Cysteamine and propionitrile, experimental duodenal ulcerogens, stimulated gastric acid secretion in the rat. Gastric acid secretion was measured by two separate methods, the conventional pylorus ligation technique and a non-invasive technique based on the pH dependent liberation of azure A from azuresin in the stomach with subsequent excretion of the liberated dye in the urine. Volume, acid concentration and acid content of gastric fluids aspirated immediately before the pylrous ligation were markedly increased 1,4 and 7 hours after a single dose of either cysteamine or propionitrile.

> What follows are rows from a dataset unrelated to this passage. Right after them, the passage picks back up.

/-- **`g(χ)² = −m` for an ODD QUADRATIC PRIMITIVE Dirichlet character mod `m`** (any `m ≥ 1`): the Fourier transform of `χ` is `−g(χ)·χ`
(`IsPrimitive.fourierTransform_eq_inv_mul_gaussSum`, `χ⁻¹ = χ`, `χ(−k) = −χ(k)`), and Fourier inversion `𝓕𝓕χ = m·χ(−·)` (`ZMod.dft_dft`) at `1`
gives `g(χ)² = −m`. Odd twin of the tree's `gaussSum_stdAddChar_sq_of_isQuadratic_of_even`. [cite: IrelandRosen1990, Prop. 8.2.2] -/
theorem gaussSum_stdAddChar_sq_of_isQuadratic_of_odd {m : ℕ} [NeZero m] {χ : DirichletCharacter ℂ m}
    (hχ : χ.IsPrimitive) (hq : MulChar.IsQuadratic χ) (ho : χ.Odd) :
    gaussSum χ (ZMod.stdAddChar (N := m)) ^ 2 = -(m : ℂ) := by
  have ho' : ∀ k : ZMod m, χ (-k) = -χ k := fun k ↦ by
    rw [← neg_one_mul, map_mul, ho, neg_one_mul]
  have h1 : ZMod.dft (⇑χ) = fun k ↦ -(χ k * gaussSum χ (ZMod.stdAddChar (N := m))) := by
    funext k
    rw [hχ.fourierTransform_eq_inv_mul_gaussSum, hq.inv, ho', neg_mul]
  have h2 := ZMod.dft_dft (⇑χ)
  rw [h1] at h2
  have h1' : ZMod.dft (fun k ↦ -(χ k * gaussSum χ (ZMod.stdAddChar (N := m)))) =
      fun k ↦ -(-(χ k * gaussSum χ (ZMod.stdAddChar (N := m))) * gaussSum χ (ZMod.stdAddChar (N := m))) := by
    have hneg : (fun k ↦ -(χ k * gaussSum χ (ZMod.stdAddChar (N := m)))) =
        -(fun k ↦ χ k * gaussSum χ (ZMod.stdAddChar (N := m))) := rfl
    rw [hneg, map_neg, ZMod.dft_mul_const, h1]
    funext k
    simp only [Pi.neg_apply]
  rw [h1'] at h2
  have h3 := congrFun h2 1
  simp only [ho', map_one, smul_eq_mul, mul_neg, mul_one, neg_mul, neg_neg, one_mul] at h3
  rw [sq]
  linear_combination h3

variable {m : ℕ} [NeZero m] {χ : MulChar (ZMod m) ℤ} (hχ : ∀ a : ZMod m, χ a = J((a.val : ℤ) | m))
include hχ

/-- Oddness for `m ≡ 3 (mod 4)`: `χ(−1) = (−1 / m) = −1` (`jacobiSym.at_neg_one`, `χ₄(3 mod 4) = −1`). [cite: IrelandRosen1990, Prop. 5.2.2] -/
theorem mulChar_jacobi_apply_neg_one_of_three (hm4 : m % 4 = 3) : χ (-1) = -1 := by
  have h := mulChar_jacobi_apply_intCast hχ (-1)
  rw [Int.cast_neg, Int.cast_one] at h
  rw [h, jacobiSym.at_neg_one (Nat.odd_iff.mpr (by omega)), ZMod.χ₄_nat_three_mod_four hm4]

omit [NeZero m] hχ in
/-- An odd `ℚ`-valued character is not trivial; private helper. [folklore] -/
private theorem ringHomComp_ne_one_of_neg_one (h : χ (-1) = -1) : χ.ringHomComp (Int.castRingHom ℚ) ≠ 1 := by
  intro h1
  have h2 : (χ.ringHomComp (Int.castRingHom ℚ)) (-1) = 1 := by
    rw [h1]
    exact MulChar.one_apply_coe (-1)
  rw [MulChar.ringHomComp_apply, h, map_neg, map_one] at h2
  norm_num at h2

end OddBirch

section OddBirchCurve

variable (W : WeierstrassCurve ℚ) [W.IsElliptic] {d : ℤ} {A : WeierstrassCurve ℚ} [A.IsElliptic]
  [NeZero (W.conductorNorm ℤ)] [NeZero (A.conductorNorm ℤ)] [NeZero d.natAbs]
  {fW : CuspForm (Gamma0 (W.conductorNorm ℤ)) 2} {fA : CuspForm (Gamma0 (A.conductorNorm ℤ)) 2}
import Mathlib
import Literature.Computability.AlgebraicComplexity.SimultaneousDoubleProduct

/-!
# Stub `stub_hereditaryBias` — hereditary Fourier bias of the private differences
(crux `PrimeDensityDecay`, stmt-MatrixMultiplication-14311, line `collision-profile-removal`)

Let `p` be a prime and `A B : Fin n → Finset (ZMod p)` two families of blocks of common size `s`
satisfying the simultaneity clause (X) of the simultaneous double product property.  Write
`X = ⋃ A i`, `Y = ⋃ B k` and `X₀ = ⋃ (A j - B j)` (the private differences).  We prove that
every `Z ⊆ X₀` has a nontrivial additive character `ψ` of `ZMod p` with
`‖∑_{z ∈ Z} ψ z‖ ≥ (n s / p) |Z| - s`.

Proof.  *Faithfulness* (from (X)): if `y ∈ B k`, `z ∈ Z` and `y + z ∈ X`, then `y + z ∈ A k`;
hence the number `N` of solutions of `y + z = x` with `y ∈ Y`, `z ∈ Z`, `x ∈ X` is at most
`|Y| s`.  *Orthogonality*: `p N = ∑_ψ (∑_{y∈Y} ψ y)(∑_{z∈Z} ψ z)(∑_{x∈X} ψ(-x))`, whose `ψ = 1`
term is `|Y| |Z| |X|`; the other terms are bounded using `M = max_{ψ ≠ 1} ‖∑_{z∈Z} ψ z‖`,
`ab ≤ (a² + b²)/2` and *Parseval* `∑_ψ ‖∑_{x∈S} ψ x‖² = p |S|`.  With `|X| = |Y| = n s` (the
blocks are pairwise disjoint by (X),
`Literature.Computability.AlgebraicComplexity.pairwiseDisjoint_of_simultaneous`) this gives
`(n s)² |Z| ≤ p n s² + M p n s`, i.e. `(n s / p) |Z| - s ≤ M`.

Only Mathlib (`AddChar.sum_apply_eq_ite`, `AddChar.card_eq`, `AddChar.map_neg_eq_conj`, …) and
the Literature disjointness lemma are used; clause (W) is not needed.
-/

-- `Summit.<Summit>.<Problem>` coincide for this single-problem summit: the duplicate is deliberate.
set_option linter.dupNamespace false

namespace Summit.MatrixMultiplication.MatrixMultiplication.Theorems.PrimeDensityDecay.HereditaryBias

open scoped BigOperators Pointwise ComplexConjugate

section General

variable {G : Type*} [AddCommGroup G] [Fintype G]

/-- For a complex character `ψ` of a finite abelian group and a finite set `S`,
`∑_{x ∈ S} ψ (-x)` is the complex conjugate of `∑_{x ∈ S} ψ x` (the values of `ψ` are
unimodular). -/
theorem sum_map_neg_eq_conj (ψ : AddChar G ℂ) (S : Finset G) :
    ∑ x ∈ S, ψ (-x) = conj (∑ x ∈ S, ψ x) := by
  rw [map_sum]
  exact Finset.sum_congr rfl fun x _ => AddChar.map_neg_eq_conj ψ x

variable [DecidableEq G]

/-- **Parseval, complex form**: `∑_ψ (∑_{x∈S} ψ x)(∑_{y∈S} ψ(-y)) = |G| · |S|`
(expand the product, swap the sums, orthogonality `AddChar.sum_apply_eq_ite`). -/
theorem sum_charSum_mul_charSum_neg (S : Finset G) :
    ∑ ψ : AddChar G ℂ, (∑ x ∈ S, ψ x) * (∑ y ∈ S, ψ (-y)) =
      (Fintype.card G : ℂ) * S.card := by
  calc ∑ ψ : AddChar G ℂ, (∑ x ∈ S, ψ x) * (∑ y ∈ S, ψ (-y))
      = ∑ ψ : AddChar G ℂ, ∑ x ∈ S, ∑ y ∈ S, ψ (x - y) := by
        refine Finset.sum_congr rfl fun ψ _ => ?_
        rw [Finset.sum_mul_sum]
        refine Finset.sum_congr rfl fun x _ => Finset.sum_congr rfl fun y _ => ?_
        rw [sub_eq_add_neg, AddChar.map_add_eq_mul]
    _ = ∑ x ∈ S, ∑ y ∈ S, ∑ ψ : AddChar G ℂ, ψ (x - y) := by
        rw [Finset.sum_comm]
        exact Finset.sum_congr rfl fun x _ => Finset.sum_comm
    _ = ∑ x ∈ S, ∑ y ∈ S, if x = y then (Fintype.card G : ℂ) else 0 := by
        refine Finset.sum_congr rfl fun x _ => Finset.sum_congr rfl fun y _ => ?_
        rw [AddChar.sum_apply_eq_ite]
        exact if_congr sub_eq_zero rfl rfl
    _ = ∑ x ∈ S, (Fintype.card G : ℂ) := by
        refine Finset.sum_congr rfl fun x hx => ?_
        rw [Finset.sum_ite_eq, if_pos hx]
    _ = (Fintype.card G : ℂ) * S.card := by
        rw [Finset.sum_const, nsmul_eq_mul, mul_comm]

/-- **Parseval** for the character sums of a finite set `S` of a finite abelian group `G`:
`∑_ψ ‖∑_{x∈S} ψ x‖² = |G| · |S|`. -/
theorem sum_norm_charSum_sq (S : Finset G) :
    ∑ ψ : AddChar G ℂ, ‖∑ x ∈ S, ψ x‖ ^ 2 = (Fintype.card G : ℝ) * S.card := by
  have h := sum_charSum_mul_charSum_neg S
  have hψ : ∀ ψ : AddChar G ℂ,
      (∑ x ∈ S, ψ x) * (∑ y ∈ S, ψ (-y)) = ((‖∑ x ∈ S, ψ x‖ ^ 2 : ℝ) : ℂ) := by
    intro ψ
    rw [sum_map_neg_eq_conj, Complex.mul_conj', Complex.ofReal_pow]
  simp_rw [hψ] at h
  exact_mod_cast h

/-- **Counting by orthogonality**: for finite sets `X Y Z` of a finite abelian group `G`,
`∑_ψ (∑_{y∈Y} ψ y)(∑_{z∈Z} ψ z)(∑_{x∈X} ψ(-x)) = |G| · #{(y, z, x) ∈ Y × Z × X : y + z = x}`. -/
theorem sum_charSum_triple (X Y Z : Finset G) :
    ∑ ψ : AddChar G ℂ, (∑ y ∈ Y, ψ y) * (∑ z ∈ Z, ψ z) * (∑ x ∈ X, ψ (-x)) =
      (Fintype.card G : ℂ) *
        ((∑ y ∈ Y, ∑ z ∈ Z, ∑ x ∈ X, if y + z = x then 1 else 0 : ℕ) : ℂ) := by
  calc ∑ ψ : AddChar G ℂ, (∑ y ∈ Y, ψ y) * (∑ z ∈ Z, ψ z) * (∑ x ∈ X, ψ (-x))
      = ∑ ψ : AddChar G ℂ, ∑ y ∈ Y, ∑ z ∈ Z, ∑ x ∈ X, ψ (y + z + -x) := by
        refine Finset.sum_congr rfl fun ψ _ => ?_
        rw [Finset.sum_mul_sum, Finset.sum_mul]
        refine Finset.sum_congr rfl fun y _ => ?_
        rw [Finset.sum_mul]
        refine Finset.sum_congr rfl fun z _ => ?_
        rw [Finset.mul_sum]
        refine Finset.sum_congr rfl fun x _ => ?_
        rw [← AddChar.map_add_eq_mul, ← AddChar.map_add_eq_mul]
    _ = ∑ y ∈ Y, ∑ z ∈ Z, ∑ x ∈ X, ∑ ψ : AddChar G ℂ, ψ (y + z + -x) := by
        rw [Finset.sum_comm]
        refine Finset.sum_congr rfl fun y _ => ?_
        rw [Finset.sum_comm]
        refine Finset.sum_congr rfl fun z _ => ?_
        exact Finset.sum_comm
    _ = ∑ y ∈ Y, ∑ z ∈ Z, ∑ x ∈ X, if y + z = x then (Fintype.card G : ℂ) else 0 := by
        refine Finset.sum_congr rfl fun y _ => Finset.sum_congr rfl fun z _ =>
          Finset.sum_congr rfl fun x _ => ?_
        rw [AddChar.sum_apply_eq_ite]
        exact if_congr (by rw [← sub_eq_add_neg, sub_eq_zero]) rfl rfl
    _ = (Fintype.card G : ℂ) *
          ((∑ y ∈ Y, ∑ z ∈ Z, ∑ x ∈ X, if y + z = x then 1 else 0 : ℕ) : ℂ) := by
        simp only [Nat.cast_sum, Nat.cast_ite, Nat.cast_one, Nat.cast_zero, Finset.mul_sum,
          mul_ite, mul_one, mul_zero]

/-- **Key inequality.**  If `‖∑_{z∈Z} ψ z‖ ≤ M` for every nontrivial character `ψ` (`0 ≤ M`)
and the number of solutions of `y + z = x` (`y ∈ Y`, `z ∈ Z`, `x ∈ X`) is at most `N`, then
`|Y| |Z| |X| ≤ |G| N + M (|G| |Y| + |G| |X|) / 2`: isolate the `ψ = 1` term of
`sum_charSum_triple`, bound the others by `‖a‖ M ‖b‖ ≤ M (‖a‖² + ‖b‖²) / 2` and use Parseval. -/
theorem card_mul_card_mul_card_le (X Y Z : Finset G) {M : ℝ} (hM0 : 0 ≤ M)
    (hM : ∀ ψ : AddChar G ℂ, ψ ≠ 1 → ‖∑ z ∈ Z, ψ z‖ ≤ M) {N : ℕ}
    (hN : (∑ y ∈ Y, ∑ z ∈ Z, ∑ x ∈ X, if y + z = x then 1 else 0 : ℕ) ≤ N) :
    (Y.card : ℝ) * Z.card * X.card ≤
      Fintype.card G * N +
        M * ((Fintype.card G * Y.card + Fintype.card G * X.card) / 2) := by
  classical
  set F : AddChar G ℂ → ℂ :=
    fun ψ => (∑ y ∈ Y, ψ y) * (∑ z ∈ Z, ψ z) * (∑ x ∈ X, ψ (-x)) with hF
  have hsum : ∑ ψ, F ψ = (Fintype.card G : ℂ) *
      ((∑ y ∈ Y, ∑ z ∈ Z, ∑ x ∈ X, if y + z = x then 1 else 0 : ℕ) : ℂ) :=
    sum_charSum_triple X Y Z
  have hF1 : F 1 = (Y.card : ℂ) * Z.card * X.card := by
    simp only [hF, AddChar.one_apply, Finset.sum_const, nsmul_eq_mul, mul_one]
  have hsplit : F 1 = ∑ ψ, F ψ - ∑ ψ ∈ Finset.univ.erase (1 : AddChar G ℂ), F ψ := by
    rw [← Finset.add_sum_erase Finset.univ F (Finset.mem_univ 1), add_sub_cancel_right]
  have hterm : ∀ ψ ∈ Finset.univ.erase (1 : AddChar G ℂ),
      ‖F ψ‖ ≤ M * ((‖∑ y ∈ Y, ψ y‖ ^ 2 + ‖∑ x ∈ X, ψ x‖ ^ 2) / 2) := by
    intro ψ hψ
    have hψ1 : ψ ≠ 1 := Finset.ne_of_mem_erase hψ
    have hnx : ‖∑ x ∈ X, ψ (-x)‖ = ‖∑ x ∈ X, ψ x‖ := by
      rw [sum_map_neg_eq_conj, Complex.norm_conj]
    have h2 := two_mul_le_add_sq ‖∑ y ∈ Y, ψ y‖ ‖∑ x ∈ X, ψ x‖
    calc ‖F ψ‖ = ‖∑ y ∈ Y, ψ y‖ * ‖∑ z ∈ Z, ψ z‖ * ‖∑ x ∈ X, ψ x‖ := by
          rw [hF, norm_mul, norm_mul, hnx]
      _ ≤ ‖∑ y ∈ Y, ψ y‖ * M * ‖∑ x ∈ X, ψ x‖ := by gcongr; exact hM ψ hψ1
      _ = M * (2 * ‖∑ y ∈ Y, ψ y‖ * ‖∑ x ∈ X, ψ x‖) / 2 := by ring
      _ ≤ M * (‖∑ y ∈ Y, ψ y‖ ^ 2 + ‖∑ x ∈ X, ψ x‖ ^ 2) / 2 := by gcongr
      _ = M * ((‖∑ y ∈ Y, ψ y‖ ^ 2 + ‖∑ x ∈ X, ψ x‖ ^ 2) / 2) := by ring
  calc (Y.card : ℝ) * Z.card * X.card = ‖F 1‖ := by
        rw [hF1, norm_mul, norm_mul, Complex.norm_natCast, Complex.norm_natCast,
          Complex.norm_natCast]
    _ = ‖∑ ψ, F ψ - ∑ ψ ∈ Finset.univ.erase (1 : AddChar G ℂ), F ψ‖ := by rw [← hsplit]
    _ ≤ ‖∑ ψ, F ψ‖ + ‖∑ ψ ∈ Finset.univ.erase (1 : AddChar G ℂ), F ψ‖ := norm_sub_le _ _
    _ ≤ (Fintype.card G : ℝ) * N + ∑ ψ ∈ Finset.univ.erase (1 : AddChar G ℂ), ‖F ψ‖ := by
        gcongr ?_ + ?_
        · rw [hsum, norm_mul, Complex.norm_natCast, Complex.norm_natCast]
          gcongr
        · exact norm_sum_le _ _
    _ ≤ (Fintype.card G : ℝ) * N + ∑ ψ ∈ Finset.univ.erase (1 : AddChar G ℂ),
          M * ((‖∑ y ∈ Y, ψ y‖ ^ 2 + ‖∑ x ∈ X, ψ x‖ ^ 2) / 2) := by
        gcongr with ψ hψ
        exact hterm ψ hψ
    _ ≤ (Fintype.card G : ℝ) * N + ∑ ψ : AddChar G ℂ,
          M * ((‖∑ y ∈ Y, ψ y‖ ^ 2 + ‖∑ x ∈ X, ψ x‖ ^ 2) / 2) := by
        gcongr ?_ + ?_
        · exact le_rfl
        · exact Finset.sum_le_univ_sum_of_nonneg fun ψ => mul_nonneg hM0 (by positivity)
    _ = (Fintype.card G : ℝ) * N +
          M * ((Fintype.card G * Y.card + Fintype.card G * X.card) / 2) := by
        rw [← Finset.mul_sum, ← Finset.sum_div, Finset.sum_add_distrib, sum_norm_charSum_sq,
          sum_norm_charSum_sq]

end General

section Families

variable {G : Type*} [AddCommGroup G] [DecidableEq G] {n s : ℕ}

/-- **Faithfulness count.**  Under the simultaneity clause (X), if `y ∈ B k`,
`z ∈ Z ⊆ ⋃ (A j - B j)` and `y + z ∈ ⋃ A i`, then `y + z ∈ A k`; hence the number of solutions
of `y + z = x` with `y ∈ ⋃ B k`, `z ∈ Z`, `x ∈ ⋃ A i` is at most `|⋃ B k| · s` when every `A i`
has `s` elements. -/
theorem tripleCount_le (A B : Fin n → Finset G)
    (hcard : ∀ i : Fin n, (A i).card = s ∧ (B i).card = s)
    (hX : ∀ i j k : Fin n, ∀ a ∈ A i, ∀ a' ∈ A j, ∀ b ∈ B j, ∀ b' ∈ B k,
      (a - a') + (b - b') = 0 → i = k)
    (Z : Finset G) (hZ : Z ⊆ Finset.univ.biUnion fun i => A i - B i) :
    (∑ y ∈ Finset.univ.biUnion B, ∑ z ∈ Z, ∑ x ∈ Finset.univ.biUnion A,
        if y + z = x then 1 else 0 : ℕ) ≤ (Finset.univ.biUnion B).card * s := by
  calc (∑ y ∈ Finset.univ.biUnion B, ∑ z ∈ Z, ∑ x ∈ Finset.univ.biUnion A,
        if y + z = x then 1 else 0 : ℕ)
      ≤ ∑ _y ∈ Finset.univ.biUnion B, s := by
        refine Finset.sum_le_sum fun y hy => ?_
        obtain ⟨k, -, hyk⟩ := Finset.mem_biUnion.mp hy
        simp_rw [Finset.sum_ite_eq]
        rw [← Finset.card_filter, ← (hcard k).1]
        refine Finset.card_le_card_of_injOn (fun z => y + z) ?_ ?_
        · intro z hz
          obtain ⟨hzZ, hzX⟩ := Finset.mem_filter.mp (Finset.mem_coe.mp hz)
          obtain ⟨i, -, hi⟩ := Finset.mem_biUnion.mp hzX
          obtain ⟨j, -, hj⟩ := Finset.mem_biUnion.mp (hZ hzZ)
          obtain ⟨a', ha', b', hb', rfl⟩ := Finset.mem_sub.mp hj
          have hik : i = k := hX i j k _ hi a' ha' b' hb' y hyk (by abel)
          subst hik
          exact Finset.mem_coe.mpr hi
        · intro z₁ _ z₂ _ h
          exact add_left_cancel h
    _ = (Finset.univ.biUnion B).card * s := by
        rw [Finset.sum_const, smul_eq_mul]

/-- Under (X) with all blocks of size `s ≥ 1` the `A i` are pairwise disjoint and so are the
`B i` (`Literature.Computability.AlgebraicComplexity.pairwiseDisjoint_of_simultaneous`), hence
`|⋃ A i| = n s` and `|⋃ B i| = n s`. -/
theorem card_biUnion_eq (A B : Fin n → Finset G)
    (hcard : ∀ i : Fin n, (A i).card = s ∧ (B i).card = s)
    (hX : ∀ i j k : Fin n, ∀ a ∈ A i, ∀ a' ∈ A j, ∀ b ∈ B j, ∀ b' ∈ B k,
      (a - a') + (b - b') = 0 → i = k)
    (hs : 0 < s) :
    (Finset.univ.biUnion A).card = n * s ∧ (Finset.univ.biUnion B).card = n * s := by
  have hne : ∀ i : Fin n, (A i).Nonempty ∧ (B i).Nonempty := fun i =>
    ⟨Finset.card_pos.mp (by rw [(hcard i).1]; exact hs),
      Finset.card_pos.mp (by rw [(hcard i).2]; exact hs)⟩
  have hd := Literature.Computability.AlgebraicComplexity.pairwiseDisjoint_of_simultaneous hX hne
  have hA : ((Finset.univ : Finset (Fin n)) : Set (Fin n)).PairwiseDisjoint A :=
    fun i _ j _ hij => (hd i j hij).1
  have hB : ((Finset.univ : Finset (Fin n)) : Set (Fin n)).PairwiseDisjoint B :=
    fun i _ j _ hij => (hd i j hij).2
  refine ⟨?_, ?_⟩
  · rw [Finset.card_biUnion hA, Finset.sum_congr rfl fun i _ => (hcard i).1, Finset.sum_const,
      Finset.card_univ, Fintype.card_fin, smul_eq_mul]
  · rw [Finset.card_biUnion hB, Finset.sum_congr rfl fun i _ => (hcard i).2, Finset.sum_const,
      Finset.card_univ, Fintype.card_fin, smul_eq_mul]

end Families

/-- **Hereditary bias**: under (X) and balance, every subset `Z` of the private differences `X₀ = ⋃ (A i − B i)` has a
nontrivial additive character `ψ` of `ZMod p` with `‖Σ_{z∈Z} ψ z‖ ≥ (n s / p)·|Z| − s`. -/
theorem stub_hereditaryBias :
    ∀ p : ℕ, p.Prime → ∀ (n s : ℕ) (A B : Fin n → Finset (ZMod p)),
    (∀ i : Fin n, (A i).card = s ∧ (B i).card = s) →
    (∀ i j k : Fin n, ∀ a ∈ A i, ∀ a' ∈ A j, ∀ b ∈ B j, ∀ b' ∈ B k, (a - a') + (b - b') = 0 → i = k) →
    ∀ Z : Finset (ZMod p), Z ⊆ (Finset.univ.biUnion fun i => A i - B i) →
      ∃ ψ : AddChar (ZMod p) ℂ, ψ ≠ 1 ∧
        (n : ℝ) * (s : ℝ) / (p : ℝ) * (Z.card : ℝ) - (s : ℝ) ≤ ‖∑ z ∈ Z, ψ z‖ := by
  intro p hp n s A B hcard hX Z hZ
  haveI : NeZero p := ⟨hp.ne_zero⟩
  -- a nontrivial character maximising `‖∑_{z ∈ Z} ψ z‖` (there is one since `p ≥ 2`)
  have h1 : 1 < Fintype.card (AddChar (ZMod p) ℂ) := by
    rw [AddChar.card_eq, ZMod.card]
    exact hp.one_lt
  obtain ⟨ψ₁, hψ₁⟩ := Fintype.exists_ne_of_one_lt_card h1 1
  haveI : Nonempty {ψ : AddChar (ZMod p) ℂ // ψ ≠ 1} := ⟨⟨ψ₁, hψ₁⟩⟩
  obtain ⟨⟨ψ₀, hψ₀⟩, hmax⟩ :=
    Finite.exists_max fun ψ : {ψ : AddChar (ZMod p) ℂ // ψ ≠ 1} => ‖∑ z ∈ Z, ψ.1 z‖
  refine ⟨ψ₀, hψ₀, ?_⟩
  have hM : ∀ ψ : AddChar (ZMod p) ℂ, ψ ≠ 1 → ‖∑ z ∈ Z, ψ z‖ ≤ ‖∑ z ∈ Z, ψ₀ z‖ :=
    fun ψ hψ => hmax ⟨ψ, hψ⟩
  have hM0 : 0 ≤ ‖∑ z ∈ Z, ψ₀ z‖ := norm_nonneg _
  -- degenerate cases `n = 0` and `s = 0`: the left-hand side is `≤ 0`
  rcases Nat.eq_zero_or_pos n with rfl | hn
  · simp only [Nat.cast_zero, zero_mul, zero_div, zero_sub]
    exact (neg_nonpos.mpr (Nat.cast_nonneg s)).trans hM0
  rcases Nat.eq_zero_or_pos s with rfl | hs
  · simp only [Nat.cast_zero, mul_zero, zero_div, zero_mul, sub_zero]
    exact hM0
  -- main case: `|X| = |Y| = n s`, `N ≤ |Y| s`, and the key inequality
  obtain ⟨hXc, hYc⟩ := card_biUnion_eq A B hcard hX hs
  have hN := tripleCount_le A B hcard hX Z hZ
  have key :=
    card_mul_card_mul_card_le (Finset.univ.biUnion A) (Finset.univ.biUnion B) Z hM0 hM hN
  have hx : ((Finset.univ.biUnion A).card : ℝ) = n * s := by exact_mod_cast hXc
  have hy : ((Finset.univ.biUnion B).card : ℝ) = n * s := by exact_mod_cast hYc
  have hc : (Fintype.card (ZMod p) : ℝ) = p := by rw [ZMod.card]
  have hNr : (((Finset.univ.biUnion B).card * s : ℕ) : ℝ) = n * s * s := by
    push_cast
    rw [hy]
  rw [hx, hy, hc, hNr] at key
  -- divide `(n s)² |Z| ≤ p n s² + M p n s` by `p n s > 0`
  have hp0 : (0 : ℝ) < p := by exact_mod_cast hp.pos
  have hn0 : (0 : ℝ) < n := by exact_mod_cast hn
  have hs0 : (0 : ℝ) < s := by exact_mod_cast hs
  have hns : (0 : ℝ) < n * s := mul_pos hn0 hs0
  rw [sub_le_iff_le_add', div_mul_eq_mul_div, div_le_iff₀ hp0]
  refine le_of_mul_le_mul_left ?_ hns
  linarith [key]

end Summit.MatrixMultiplication.MatrixMultiplication.Theorems.PrimeDensityDecay.HereditaryBias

Both acid concentration and acid output of gastric contents collected 30 minutes after pylorus ligation were also significantly elevated 1.5 hours after propionitrile and 4.5 hours after cysteamine. Significant increases in gastric acid secretion after these chemicals were also measured by the non-invasive technique which demonstrated a 4 to 6 fold increase in 24 hour urinary azure A output in rats injected with either propionitrile or cysteamine. Enhanced gastric acid output may play an important role in the pathogenesis of duodenal ulcer produced by propionitrile and cysteamine.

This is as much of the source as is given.